It's no use crying over spilled milk - Rogozin says after visit to Spitsbergen

Russian Deputy Prime Minister Dmitry Rogozin has commented on the Norwegian Foreign Ministry's request to the Russian authorities to explain his visit to Spitsbergen.

Russian Deputy Prime Minister Dmitry Rogozin has commented on the Norwegian Foreign Ministry's request to the Russian authorities to explain his visit to Spitsbergen.

"It's no use crying over spilled milk," he tweeted on Sunday.

The Barents Observer edition wrote earlier that the Norwegian authorities had asked Russia to explain the vice-premier's visit to Spitsbergen. The edition said that Rogozin was blacklisted by the European Union and Norway over Ukraine.

"We have arrived to Spitsbergen"

The visits of blacklisted people to Svalbard are undesirable, Norwegian Foreign Ministry representative Frode Andersen told the edition.

Meanwhile, Russian Foreign Ministry said that Norway's reaction to this visit is absurd from the point of view of international law. 

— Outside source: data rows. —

/-- **The entry |(G∇*J)(x)| by the commutator arrangement, with the REPAIRED Lemma 2.1′ of the tree at three rates**
(pv01's `B6Prop26Norms.prop26_entry3_comm_of_lemma21` with `B6.Lemma21Printed` ↦ `Lemma21Repaired`): rates δ (parameter
α), r (parameter α′; transfer from (2.60) with q = 1 under L ≤ e^{α′rRM}, and the (2.63′)-convolution) and (1−α′)r
(parameter α♯), under (2.1)–(2.2), (2.59) thrice, (2.54), d(y,y) = 0, d ≥ 0, 1 ≤ L, 0 < η and r + α′r ≤ (1−α)δ.  Final rate
(1−α♯)(1−α′)r; O(1) = (A₀ + A·c₁′(d,δ,α)(1 − θc₁′(d,δ,α))⁻¹θ♭·L·c₁′(d,r,α′)²)·c₁′(d,(1−α′)r,α♯)·
(1 − θ♯c₁′(d,(1−α′)r,α♯))⁻¹. [cite: Balaban1984PropagatorsII, Prop. 2.6 (2.136)₃/(2.141) p.247; Lemma 2.1 p.234; (2.92) p.239; repaired] -/
theorem prop26_entry3_comm_of_lemma21Repaired (d : ℕ) (δ r : ℝ) (hδ : 0 ≤ δ) (hr : 0 ≤ r)
    (geo : I → B6.Geometry) (α α' αs : ℝ) (h21 : Lemma21Repaired d δ geo) (h21r : Lemma21Repaired d r geo)
    (h21c : Lemma21Repaired d ((1 - α') * r) geo) (i : I) (htri : Triangle254 (geo i))
    (hrefl : ∀ y : (geo i).Site, (geo i).dist y y = 0) (hdnn : ∀ y y' : (geo i).Site, 0 ≤ (geo i).dist y y')
    (hH : (geo i).Hyp21_22) (hα0 : 0 < α) (hα1 : α < 1) (hα'0 : 0 < α') (hα'1 : α' < 1)
    (hαs0 : 0 < αs) (hαs1 : αs < 1) (h259 : B6.Cond259 d δ α (geo i).R (geo i).M)
    (h259r : B6.Cond259 d r α' (geo i).R (geo i).M) (h259c : B6.Cond259 d ((1 - α') * r) αs (geo i).R (geo i).M)
    (hL : 1 ≤ (geo i).L) (hη : 0 < (geo i).eta) (hlarge : (geo i).L ≤ Real.exp (α' * r * (geo i).R * (geo i).M))
    (hrate : r + α' * r ≤ (1 - α) * δ)
    {X : Type} [Fintype X] [DecidableEq X] (blk : X → (geo i).Site) (θ A A₀ θf θs : ℝ)
    (hA : 0 ≤ A) (hθ : 0 ≤ θ) (hA₀ : 0 ≤ A₀) (hθf : 0 ≤ θf) (hθs : 0 ≤ θs)
    (hsmall : θ * B6Lemma21Arith.c1Repaired d δ α < 1)
    (hsmalls : θs * B6Lemma21Arith.c1Repaired d ((1 - α') * r) αs < 1)
    {G G0 R Δa Rs Rf : Module.End ℝ (X → ℝ)} (E : Module.End ℝ (X → ℝ)) (hinv : G * Δa = 1)
    (h291 : Δa * G0 = 1 - R) (hdec : R * E = E * Rs + Rf)
    (hG0 : HasMajorant blk G0 (fun a b => A * (geo i).len a ^ 2 * Real.exp (-(δ * (geo i).dist a b))))
    (hR : HasMajorant blk R (fun a b => θ * Real.exp (-(δ * (geo i).dist a b))))
    (hG0E : HasMajorant blk (G0 * E) (fun a b => A₀ * (geo i).len a * Real.exp (-(δ * (geo i).dist a b))))
    (hRf : HasMajorant blk Rf (fun a b => θf * ((geo i).len a)⁻¹ * Real.exp (-(δ * (geo i).dist a b))))
    (hRs : HasMajorant blk Rs (fun a b => θs * Real.exp (-((1 - α') * r * (geo i).dist a b)))) :
    HasMajorant blk (G * E)
      (fun a b => (A₀ + A * B6Lemma21Arith.c1Repaired d δ α * (1 - θ * B6Lemma21Arith.c1Repaired d δ α)⁻¹ * θf *
          (geo i).L * B6Lemma21Arith.c1Repaired d r α' ^ 2) *
        B6Lemma21Arith.c1Repaired d ((1 - α') * r) αs * (1 - θs * B6Lemma21Arith.c1Repaired d ((1 - α') * r) αs)⁻¹ *
        (geo i).len a * Real.exp (-((1 - αs) * ((1 - α') * r) * (geo i).dist a b))) := by
  have h261 : Ineq261With (B6Lemma21Arith.c1Repaired d δ α) (geo i) δ α := (h21 i hH α hα0 hα1 h259).2
  have h263 : Ineq263With (B6Lemma21Arith.c1Repaired d δ α) (geo i) δ α := ineq263With_of_261With htri hδ hα1.le h261
  obtain ⟨h260r, h261r⟩ := h21r i hH α' hα'0 hα'1 h259r
  have h263r : Ineq263With (B6Lemma21Arith.c1Repaired d r α') (geo i) r α' :=
    ineq263With_of_261With htri hr hα'1.le h261r
  have hConv := B6Prop26ChainGeneric.conv263_of_ineq263With (B6Lemma21Arith.c1Repaired d r α') (geo i) r α' h263r
  have hrc : 0 ≤ (1 - α') * r := mul_nonneg (by linarith) hr
  have h261c : Ineq261With (B6Lemma21Arith.c1Repaired d ((1 - α') * r) αs) (geo i) ((1 - α') * r) αs :=
    (h21c i hH αs hαs0 hαs1 h259c).2
  have h263c : Ineq263With (B6Lemma21Arith.c1Repaired d ((1 - α') * r) αs) (geo i) ((1 - α') * r) αs :=
    ineq263With_of_261With htri hrc hαs1.le h261c
  have hαδ : 0 ≤ (1 - α) * δ := mul_nonneg (by linarith) hδ
  have hδc : r ≤ δ := by nlinarith
  have hθc : (1 - α') * r ≤ δ := by nlinarith
  have hαθc : 0 ≤ (1 - αs) * ((1 - α') * r) := mul_nonneg (by linarith) hrc
  have hCc : 0 ≤ B6Lemma21Arith.c1Repaired d r α' ^ 2 := pow_nonneg (c1Repaired_nonneg d r α') 2
  have e1 : |(1 : ℝ)| = 1 := abs_one
  have hl1 : (geo i).L ^ |(1 : ℝ)| ≤ Real.exp (α' * r * (geo i).R * (geo i).M) := by
    rw [e1, Real.rpow_one]; exact hlarge
  have hT := (B6Cor28.transfer_of_260 (geo i).scale (geo i).dist (geo i).L (geo i).eta (α' * r) (geo i).R
    (geo i).M (1 : ℝ) hL hη hl1 h260r).1
  rw [e1, ← B6Cor28.len_eq_rpow] at hT
  have htransfer : ∀ a b : (geo i).Site,
      (geo i).len a ≤ (geo i).L * Real.exp (α' * r * (geo i).dist a b) * (geo i).len b := by
    intro a b
    have h := hT a b
    simp only [Real.rpow_one] at h
    exact h
  have h := prop26_entry3_comm_of_291W blk _ δ α θ A A₀ θf (geo i).L (α' * r) r (B6Lemma21Arith.c1Repaired d r α' ^ 2)
    ((1 - α') * r) _ αs θs hA hθ (c1Repaired_nonneg d δ α) hαδ htri hrefl hdnn h261 h263 hsmall hA₀ hθf
    (le_trans zero_le_one hL) hL hη htransfer hrate hδc hθc hConv hCc hθs (c1Repaired_nonneg d _ αs) hαθc h261c h263c
    hsmalls E hinv h291 hdec hG0 hR hG0E hRf hRs
  refine hasMajorant_mono blk h fun a b => le_of_eq ?_
  ring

"Such a reaction causes surprise. It can't be explained and is absurd from the point of view of international law," Russian Foreign Ministry Alexander Lukashevich said in a commentary posted on the ministry's website on Monday.

"Article 3 of the 1920 Spitsbergen Treaty envisages free access to the archipelago for citizens of the countries that are signatories to the Treaty. The said unilateral sanctions do not eliminate this provision of the Treaty and are irrelevant in this case. Thus, there are no grounds to make any claims against Russia from the point of view of international law," Lukashevich said.

"We regret Norway's initiative to join the EU anti-Russia sanctions which causes negative consequences for Russian-Norwegian relations and, as we see, distorts the perception of reality by our Norwegian neighbors," Lukashevich said in his commentary.

"The use of the archipelago for a visit to North Pole 2015 was purely for logistical reasons as per the aviation safety requirements in high latitudes. This circumstance is totally natural and we hoped for the understanding of Norway in the spirit of our partnership in the Arctic, which until now has always been shown by Norway," Lukashevich said.

Rogozin leads the commission on Arctic development issues and was expected to take part in the opening of the North Pole 2015 floating station.

The visit by the Russian deputy prime minister to the archipelago was followed by a negative reaction from Norway because Rogozin is on the EU sanctions list.